Here is some general information about gravitational wave data:
A gravitational wave consists of two polarizations $h_+(\theta)$ and $h_\times(\theta)$ defined in frequency domain which are simulated based on some prior parameter values $\theta$.
In addition to the polarizations, we need information about the frequency range on which the signal is defined.

Can you extract the relevant properties from `data`?

In [None]:
# polarization_hp, polarization_hc = np.array(...), np.array(...)
# parameters = np.array(..., dtype=np.float32)
# f_min, f_max, T = ..., ..., ...
# delta_f = ...

With this information, we can preprocess the waveforms:
- It might be the case the 0 values are saved in the polarization below $f_\mathrm{min}$. Therefore, we truncate the polarizations below $f_\mathrm{min}$.
- To simplify data handling and training, we re-package real and imaginary part of the polarization and only use $h_+$.

In [None]:
lower_cut = int(f_min / delta_f)
waveforms = np.hstack((polarization_hp.real[:, lower_cut:], polarization_hp.imag[:, lower_cut:])).astype(np.float32)

Task 2: To make training easy for the normalizing flow, we need to standardize the parameters:

In [None]:
# parameters_standardized = ...

Now, we wrap waveforms in a pytorch `Dataset` which returns the parameters and the signal 
$$d = h_+(\theta) + n, \hspace{0.5cm} \text{with } n \sim \mathcal{N}(0,1)$$

Task 3: Complete the code for the dataloader:

In [None]:
class WaveformDataset(Dataset):
    def __init__(self, parameters, waveforms):
        self.parameters = parameters
        self.waveforms = waveforms

    def __len__(self):
        return len(self.parameters)

    def __getitem__(self, idx):
        # params = ...
        # signal = ...
        
        # Add unit normal noise to the signal
        # noise =  ... .astype(np.float32)
        # data = ...

        if device == "mps":
            return torch.tensor(data, dtype=torch.float32, device=device), torch.tensor(params,  dtype=torch.float32, device=device)
        else:
            return torch.tensor(data, device=device), torch.tensor(params, device=device)
    
waveform_dataset = WaveformDataset(parameters_standardized, waveforms)

Task 4: Visualize the data $d$ from an arbitrary sample of the `waveform_dataset`.

In [None]:
# Get first sample (Careful to put data back onto CPU)
# Plot signal

### Split data into train and test dataset
Task 5: Determine the number of training and test samples from a `train_fraction` and use the function `random_split()` to separate the data into a training and test dataset.
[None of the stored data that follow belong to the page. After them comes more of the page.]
import Summits.Ventures.PercRepro.GZ24Final
import Summits.Ventures.PercRepro.OrbitClasses
import Summits.Ventures.PercRepro.ClassSwapA

/-!
# PercRepro — the class-level swap principle, part B: GZ24 eq. (final) on every class and ORBIT-2 with constant 1 (typer-2, gen 6; split gen 7)

The second half of the gen-6 module `ClassSwap` (split at the section boundary for the 400-line landing lint; every proof
byte-identical): the antipodal pairs of an interval and the swap (`antipodalPairs`, `swapPair_mem_antipodalPairs`,
`sum_antipodalPairs_swapPair`) live in `ClassSwapA`; this file carries **`gz24_final_classes`** (Gladkov–Zimin eq. (final)
on every interval), **`orbit2_const_one`** and **`Orbit2ConstOne`** / **`Orbit2ConstOne_holds`** (ORBIT-2 with constant 1 on
every class of every multigraph — the class-level twin of p5's `c021_const_one`).
-/

namespace PercRepro

open Finset Classical

/-! ### Gladkov–Zimin eq. (final) on every class -/

namespace MultiGraph

variable {V E : Type*} (G : MultiGraph V E) [Fintype E] [DecidableEq E]

/-- **GZ24 eq. (final) on every interval** (p5's `indicator_bound` summed over the antipodal pairs): with
`P = antipodalPairs u v`,
`#{(ω, ω') ∈ P : ω ∈ a|b ∩ a|c ∧ ω' ∈ ab ∪ ac} ≤ #{(ω, ω') ∈ P : ω' ∈ ab|c} + #{… : ω' ∈ ac|b} + #{… : ω ∈ bc|a}`. -/
theorem gz24_final_classes (a b c : V) (u v : Config E) :
    pairCountIn u v (G.sepEvent a b ∩ G.sepEvent a c) (G.connEvent a b ∪ G.connEvent a c) ≤
      pairCountSnd u v (G.connEvent a b ∩ G.sepEvent a c) +
        pairCountSnd u v (G.connEvent a c ∩ G.sepEvent a b) +
        pairCountFst u v (G.connEvent b c ∩ G.sepEvent a b) := by
  have key : (pairCountIn u v (G.sepEvent a b ∩ G.sepEvent a c)
      (G.connEvent a b ∪ G.connEvent a c) : ℝ) ≤
      (pairCountSnd u v (G.connEvent a b ∩ G.sepEvent a c) : ℝ) +
        pairCountSnd u v (G.connEvent a c ∩ G.sepEvent a b) +
        pairCountFst u v (G.connEvent b c ∩ G.sepEvent a b) := by
    rw [← sum_antipodalPairs_indicator_mul, ← sum_antipodalPairs_indicator_snd,
      ← sum_antipodalPairs_indicator_snd, ← sum_antipodalPairs_indicator_fst,
      ← sum_antipodalPairs_swapPair (recoverable_swapSetBC (G := G) a b c)
        (fun ω ω' => (G.sepEvent a b ∩ G.sepEvent a c).indicator 1 ω *
          (G.connEvent a b ∪ G.connEvent a c).indicator 1 ω') u v,
      ← sum_antipodalPairs_swapPair (recoverable_swapSetC (G := G) a b c)
        (fun _ ω' => (G.connEvent a b ∩ G.sepEvent a c).indicator (1 : Config E → ℝ) ω') u v,
      ← sum_antipodalPairs_swapPair (recoverable_swapSetC (G := G) a c b)
        (fun _ ω' => (G.connEvent a c ∩ G.sepEvent a b).indicator (1 : Config E → ℝ) ω') u v,
      ← Finset.sum_add_distrib, ← Finset.sum_add_distrib]
    refine Finset.sum_le_sum fun x _ => ?_
    exact indicator_bound (G := G) x.1 x.2 a b c
  exact_mod_cast key

/-! ### ORBIT-2 with constant 1 -/

/-- The number of `A ≤ D` with `I ⊔ A ∈ X` (classical decidability, fixed once here). -/
noncomputable def intervalCountIn (I D : Config E) (X : Set (Config E)) : ℕ :=
  (univ.filter fun A : Config E => A ≤ D ∧ I ⊔ A ∈ X).card

/-- The interval `[I, I ⊔ D]` as antipodal pairs: `A ≤ D` gives the pair `(I ⊔ (D ⊓ Aᶜ), I ⊔ A)`. -/
theorem pair_mem_antipodalPairs {I D A : Config E} (hA : A ≤ D) :
    (I ⊔ (D ⊓ Aᶜ), I ⊔ A) ∈ antipodalPairs (I ⊔ D) I := by
  rw [mem_antipodalPairs]
  constructor
  · calc (I ⊔ (D ⊓ Aᶜ)) ⊓ (I ⊔ A) = I ⊔ ((D ⊓ Aᶜ) ⊓ A) := (sup_inf_left I (D ⊓ Aᶜ) A).symm
      _ = I := by rw [inf_assoc, compl_inf_self, inf_bot_eq, sup_bot_eq]
  · calc (I ⊔ (D ⊓ Aᶜ)) ⊔ (I ⊔ A) = I ⊔ ((D ⊓ Aᶜ) ⊔ A) := by
          rw [sup_sup_sup_comm, sup_idem]
      _ = I ⊔ ((D ⊔ A) ⊓ (Aᶜ ⊔ A)) := by rw [sup_inf_right]
      _ = I ⊔ D := by rw [compl_sup_eq_top, inf_top_eq, sup_eq_left.mpr hA]

/-- An antipodal pair of `[I, I ⊔ D]` is read off its second coordinate: `ω' = I ⊔ (ω' ⊓ D)`. -/
theorem snd_eq_sup_inf_of_mem_antipodalPairs {I D : Config E} {x : Config E × Config E}
    (hx : x ∈ antipodalPairs (I ⊔ D) I) : x.2 = I ⊔ (x.2 ⊓ D) := by
  rw [mem_antipodalPairs] at hx
  have h1 : I ≤ x.2 := hx.1 ▸ inf_le_right
  have h2 : x.2 ≤ I ⊔ D := hx.2 ▸ le_sup_right
  calc x.2 = x.2 ⊓ (I ⊔ D) := (inf_eq_left.mpr h2).symm
    _ = (x.2 ⊓ I) ⊔ (x.2 ⊓ D) := inf_sup_left x.2 I D
    _ = I ⊔ (x.2 ⊓ D) := by rw [inf_eq_right.mpr h1]

/-- An antipodal pair of `[I, I ⊔ D]` is read off its first coordinate: `ω = I ⊔ (ω ⊓ D)`. -/
theorem fst_eq_sup_inf_of_mem_antipodalPairs {I D : Config E} {x : Config E × Config E}
    (hx : x ∈ antipodalPairs (I ⊔ D) I) : x.1 = I ⊔ (x.1 ⊓ D) := by
  rw [mem_antipodalPairs] at hx
  have h1 : I ≤ x.1 := hx.1 ▸ inf_le_left
  have h2 : x.1 ≤ I ⊔ D := hx.2 ▸ le_sup_left
  calc x.1 = x.1 ⊓ (I ⊔ D) := (inf_eq_left.mpr h2).symm
    _ = (x.1 ⊓ I) ⊔ (x.1 ⊓ D) := inf_sup_left x.1 I D
    _ = I ⊔ (x.1 ⊓ D) := by rw [inf_eq_right.mpr h1]

/-- The first coordinate of an antipodal pair of `[I, I ⊔ D]` is determined by the second. -/
theorem fst_eq_of_mem_antipodalPairs {I D : Config E} (hID : I ⊓ D = ⊥) {x y : Config E × Config E}
    (hx : x ∈ antipodalPairs (I ⊔ D) I) (hy : y ∈ antipodalPairs (I ⊔ D) I) (h : x.2 = y.2) :
    x.1 = y.1 := by
  rw [mem_antipodalPairs] at hx hy
  funext e
  have hxe := congrFun hx.1 e
  have hxe' := congrFun hx.2 e
  have hye := congrFun hy.1 e
  have hye' := congrFun hy.2 e
  have hIDe := congrFun hID e
  have he := congrFun h e
  simp only [Pi.inf_apply, Pi.sup_apply, Pi.bot_apply] at hxe hxe' hye hye' hIDe he
  revert hxe hxe' hye hye' hIDe he
  cases x.1 e <;> cases x.2 e <;> cases y.1 e <;> cases y.2 e <;> cases I e <;> cases D e <;> decide

/-- The second coordinate of an antipodal pair of `[I, I ⊔ D]` is determined by the first. -/
theorem snd_eq_of_mem_antipodalPairs {I D : Config E} (hID : I ⊓ D = ⊥) {x y : Config E × Config E}
    (hx : x ∈ antipodalPairs (I ⊔ D) I) (hy : y ∈ antipodalPairs (I ⊔ D) I) (h : x.1 = y.1) :
    x.2 = y.2 := by
  rw [mem_antipodalPairs] at hx hy
  funext e
  have hxe := congrFun hx.1 e
  have hxe' := congrFun hx.2 e
  have hye := congrFun hy.1 e
  have hye' := congrFun hy.2 e
  have hIDe := congrFun hID e
  have he := congrFun h e
  simp only [Pi.inf_apply, Pi.sup_apply, Pi.bot_apply] at hxe hxe' hye hye' hIDe he
  revert hxe hxe' hye hye' hIDe he
  cases x.1 e <;> cases x.2 e <;> cases y.1 e <;> cases y.2 e <;> cases I e <;> cases D e <;> decide

/-- `#{(ω, ω') ∈ P : ω' ∈ X} ≤ #{A ≤ D : I ⊔ A ∈ X}` — the pairs inject into the interval through
`A = ω' ⊓ D`. -/
theorem pairCountSnd_le_intervalCountIn {I D : Config E} (hID : I ⊓ D = ⊥) (X : Set (Config E)) :
    pairCountSnd (I ⊔ D) I X ≤ intervalCountIn I D X := by
  unfold pairCountSnd intervalCountIn
  refine Finset.card_le_card_of_injOn (fun x => x.2 ⊓ D) ?_ ?_
  · intro x hx
    rw [Finset.mem_coe, Finset.mem_filter] at hx
    rw [Finset.mem_coe, Finset.mem_filter]
    refine ⟨Finset.mem_univ _, inf_le_right, ?_⟩
    rw [← snd_eq_sup_inf_of_mem_antipodalPairs hx.1]
    exact hx.2
  · intro x hx y hy hxy
    rw [Finset.mem_coe, Finset.mem_filter] at hx hy
    have h2 : x.2 = y.2 := by
      rw [snd_eq_sup_inf_of_mem_antipodalPairs hx.1, snd_eq_sup_inf_of_mem_antipodalPairs hy.1]
      exact congrArg (I ⊔ ·) hxy
    exact Prod.ext (fst_eq_of_mem_antipodalPairs hID hx.1 hy.1 h2) h2

/-- `#{(ω, ω') ∈ P : ω ∈ X} ≤ #{A ≤ D : I ⊔ A ∈ X}` — through `A = ω ⊓ D`. -/
theorem pairCountFst_le_intervalCountIn {I D : Config E} (hID : I ⊓ D = ⊥) (X : Set (Config E)) :
    pairCountFst (I ⊔ D) I X ≤ intervalCountIn I D X := by
  unfold pairCountFst intervalCountIn
  refine Finset.card_le_card_of_injOn (fun x => x.1 ⊓ D) ?_ ?_
  · intro x hx
    rw [Finset.mem_coe, Finset.mem_filter] at hx
    rw [Finset.mem_coe, Finset.mem_filter]
    refine ⟨Finset.mem_univ _, inf_le_right, ?_⟩
    rw [← fst_eq_sup_inf_of_mem_antipodalPairs hx.1]
    exact hx.2
  · intro x hx y hy hxy
    rw [Finset.mem_coe, Finset.mem_filter] at hx hy
    have h1 : x.1 = y.1 := by
      rw [fst_eq_sup_inf_of_mem_antipodalPairs hx.1, fst_eq_sup_inf_of_mem_antipodalPairs hy.1]
      exact congrArg (I ⊔ ·) hxy
    exact Prod.ext h1 (snd_eq_of_mem_antipodalPairs hID hx.1 hy.1 h1)

/-- Three pairwise disjoint events inside `Y` count at most `Y` on the interval. -/
theorem intervalCountIn_three_le (I D : Config E) (X₁ X₂ X₃ Y : Set (Config E))
    (h12 : ∀ ω, ω ∈ X₁ → ω ∉ X₂) (h13 : ∀ ω, ω ∈ X₁ → ω ∉ X₃) (h23 : ∀ ω, ω ∈ X₂ → ω ∉ X₃)
    (hY : ∀ ω, ω ∈ X₁ ∨ ω ∈ X₂ ∨ ω ∈ X₃ → ω ∈ Y) :
    intervalCountIn I D X₁ + intervalCountIn I D X₂ + intervalCountIn I D X₃ ≤
      intervalCountIn I D Y := by
  unfold intervalCountIn
  have d12 : Disjoint (univ.filter fun A : Config E => A ≤ D ∧ I ⊔ A ∈ X₁)
      (univ.filter fun A : Config E => A ≤ D ∧ I ⊔ A ∈ X₂) := by
    rw [Finset.disjoint_left]
    intro A h1 h2
    rw [Finset.mem_filter] at h1 h2
    exact h12 _ h1.2.2 h2.2.2
  have d123 : Disjoint ((univ.filter fun A : Config E => A ≤ D ∧ I ⊔ A ∈ X₁) ∪
      (univ.filter fun A : Config E => A ≤ D ∧ I ⊔ A ∈ X₂))
      (univ.filter fun A : Config E => A ≤ D ∧ I ⊔ A ∈ X₃) := by
    rw [Finset.disjoint_left]
    intro A h h3
    rw [Finset.mem_union, Finset.mem_filter, Finset.mem_filter] at h
    rw [Finset.mem_filter] at h3
    rcases h with h1 | h2
    · exact h13 _ h1.2.2 h3.2.2
    · exact h23 _ h2.2.2 h3.2.2
  rw [← Finset.card_union_of_disjoint d12, ← Finset.card_union_of_disjoint d123]
  refine Finset.card_le_card fun A hA => ?_
  rw [Finset.mem_union, Finset.mem_union, Finset.mem_filter, Finset.mem_filter,
    Finset.mem_filter] at hA
  rw [Finset.mem_filter]
  rcases hA with (⟨_, hAD, h1⟩ | ⟨_, hAD, h2⟩) | ⟨_, hAD, h3⟩
  · exact ⟨Finset.mem_univ _, hAD, hY _ (Or.inl h1)⟩
  · exact ⟨Finset.mem_univ _, hAD, hY _ (Or.inr (Or.inl h2))⟩
  · exact ⟨Finset.mem_univ _, hAD, hY _ (Or.inr (Or.inr h3))⟩

variable [DecidableEq V] [Fintype V]

/-- `a₁₃ ≤ #{(ω, ω') ∈ P : ω ∈ a|b ∩ a|c ∧ ω' ∈ ab ∪ ac}` — the antipodal `(1, 3)` pairs inject into the
antipodal pairs of the interval through `A ↦ (I ⊔ (D ⊓ Aᶜ), I ⊔ A)`. -/
theorem antipodalCount_one_three_le (a b c : V) {I D : Config E} (hID : I ⊓ D = ⊥) :
    G.antipodalCount ![a, b, c] I D 1 3 ≤
      pairCountIn (I ⊔ D) I (G.sepEvent a b ∩ G.sepEvent a c) (G.connEvent a b ∪ G.connEvent a c) := by
  unfold antipodalCount
  refine card_le_pairCountIn _ (fun A => (I ⊔ (D ⊓ Aᶜ), I ⊔ A)) _ _ _ _ (fun A hA => ?_)
    (fun A hA B hB hAB => ?_)
  · rw [Finset.mem_filter] at hA
    obtain ⟨_, hAD, h1, h3⟩ := hA
    rw [G.markClasses_eq_one_iff, allConn3, Finset.mem_filter] at h1
    rw [G.markClasses_eq_three_iff, allSep3, Finset.mem_filter] at h3
    exact ⟨pair_mem_antipodalPairs hAD, ⟨h3.2.1, h3.2.2.2⟩, Or.inl h1.2.1⟩
  · simp only [Prod.mk.injEq] at hAB
    rw [Finset.mem_coe, Finset.mem_filter] at hA hB
    calc A = (I ⊔ A) ⊓ D := by
          rw [inf_sup_right, hID, bot_sup_eq, inf_eq_left.mpr hA.2.1]
      _ = (I ⊔ B) ⊓ D := by rw [hAB.2]
      _ = B := by rw [inf_sup_right, hID, bot_sup_eq, inf_eq_left.mpr hB.2.1]

/-- An event inside `Y = onePair3` counts at most `c₂` on the interval. -/
theorem intervalCountIn_le_intervalCount_two (a b c : V) (I D : Config E) (Y : Set (Config E))
    (hY : ∀ ω, ω ∈ Y → ω ∈ G.onePair3 a b c) :
    intervalCountIn I D Y ≤ G.intervalCount ![a, b, c] I D 2 := by
  unfold intervalCountIn intervalCount
  refine Finset.card_le_card fun A hA => ?_
  rw [Finset.mem_filter] at hA
  rw [Finset.mem_filter, G.markClasses_eq_two_iff]
  exact ⟨Finset.mem_univ _, hA.2.1, hY _ hA.2.2⟩

/-- **ORBIT-2 with constant 1 on every interval** (the class-level twin of GZ24 eq. (final) /
p5's `c021_const_one`): for every interval `[I, I ⊔ D]` with `I ⊓ D = ⊥`, `a₁₃ ≤ c₂`. -/
theorem orbit2_const_one (a b c : V) {I D : Config E} (hID : I ⊓ D = ⊥) :
    G.antipodalCount ![a, b, c] I D 1 3 ≤ G.intervalCount ![a, b, c] I D 2 := by
  have hpart : intervalCountIn I D (G.connEvent a b ∩ G.sepEvent a c) +
      intervalCountIn I D (G.connEvent a c ∩ G.sepEvent a b) +
      intervalCountIn I D (G.connEvent b c ∩ G.sepEvent a b) ≤
      intervalCountIn I D {ω | ω ∈ G.onePair3 a b c} := by
    refine intervalCountIn_three_le I D _ _ _ _ ?_ ?_ ?_ ?_
    · intro ω h1 h2
      exact h1.2 h2.1
    · intro ω h1 h3
      exact h3.2 h1.1
    · intro ω h2 h3
      exact h3.2 (h2.1.trans h3.1.symm)
    · intro ω h
      simp only [Set.mem_setOf_eq, onePair3, Finset.mem_filter, Finset.mem_univ, true_and]
      rcases h with ⟨hab, hac⟩ | ⟨hac, hab⟩ | ⟨hbc, hab⟩
      · exact ⟨fun h => hac h.2.2, fun h => h.1 hab⟩
      · exact ⟨fun h => hab h.1, fun h => h.2.2 hac⟩
      · exact ⟨fun h => hab h.1, fun h => h.2.1 hbc⟩
  calc G.antipodalCount ![a, b, c] I D 1 3
      ≤ pairCountIn (I ⊔ D) I (G.sepEvent a b ∩ G.sepEvent a c)
          (G.connEvent a b ∪ G.connEvent a c) := G.antipodalCount_one_three_le a b c hID
    _ ≤ pairCountSnd (I ⊔ D) I (G.connEvent a b ∩ G.sepEvent a c) +
          pairCountSnd (I ⊔ D) I (G.connEvent a c ∩ G.sepEvent a b) +
          pairCountFst (I ⊔ D) I (G.connEvent b c ∩ G.sepEvent a b) :=
        G.gz24_final_classes a b c (I ⊔ D) I
    _ ≤ intervalCountIn I D (G.connEvent a b ∩ G.sepEvent a c) +
          intervalCountIn I D (G.connEvent a c ∩ G.sepEvent a b) +
          intervalCountIn I D (G.connEvent b c ∩ G.sepEvent a b) :=
        Nat.add_le_add (Nat.add_le_add (pairCountSnd_le_intervalCountIn hID _)
          (pairCountSnd_le_intervalCountIn hID _)) (pairCountFst_le_intervalCountIn hID _)
    _ ≤ intervalCountIn I D {ω | ω ∈ G.onePair3 a b c} := hpart
    _ ≤ G.intervalCount ![a, b, c] I D 2 :=
        G.intervalCountIn_le_intervalCount_two a b c I D _ fun _ h => h

end MultiGraph

/-- **ORBIT-2 with constant 1, every finite multigraph, every three marks, every interval**: the
constant-1 form of C-021 (`Orbit2` has constant 2). -/
def Orbit2ConstOne : Prop :=
  ∀ {V E : Type} [DecidableEq V] [Fintype V] [Fintype E] [DecidableEq E] (G : MultiGraph V E)
    (a b c : V) (I D : Config E), I ⊓ D = ⊥ →
      G.antipodalCount ![a, b, c] I D 1 3 ≤ G.intervalCount ![a, b, c] I D 2

/-- **`Orbit2ConstOne` is a theorem** (the class-level swap principle on GZ24 eq. (final)). -/
theorem Orbit2ConstOne_holds : Orbit2ConstOne :=
  fun G a b c _ _ hID => G.orbit2_const_one a b c hID

end PercRepro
Afterwards define the training and test dataloaders.

In [None]:
train_fraction = 0.8
# num_samples = ...
# num_train = ...
# num_test = ...
train_dataset, test_dataset = random_split(waveform_dataset, [num_train, num_test])

# The DataLoader is used in training
# train_dataloader = DataLoader(...)
# test_dataloader = DataLoader(...)

### Conditional Normalizing Flow
We use the `glasflow` library. It is a wrapper for [`nflows`](https://github.com/bayesiains/nflows), which implements different flow types (e.g. autoregressive flows and coupling flows) and transforms (e.g. rational-quadratic splines).


In [None]:

from glasflow.nflows import transforms, distributions, flows
import glasflow.nflows as nflows
import glasflow.nflows.nn.nets as nflows_nets

device = 'cpu'  # For some reason, "mps" does not work here.

The Code is adapted from examples in the [neural spline flow repository](https://github.com/bayesiains/nsf).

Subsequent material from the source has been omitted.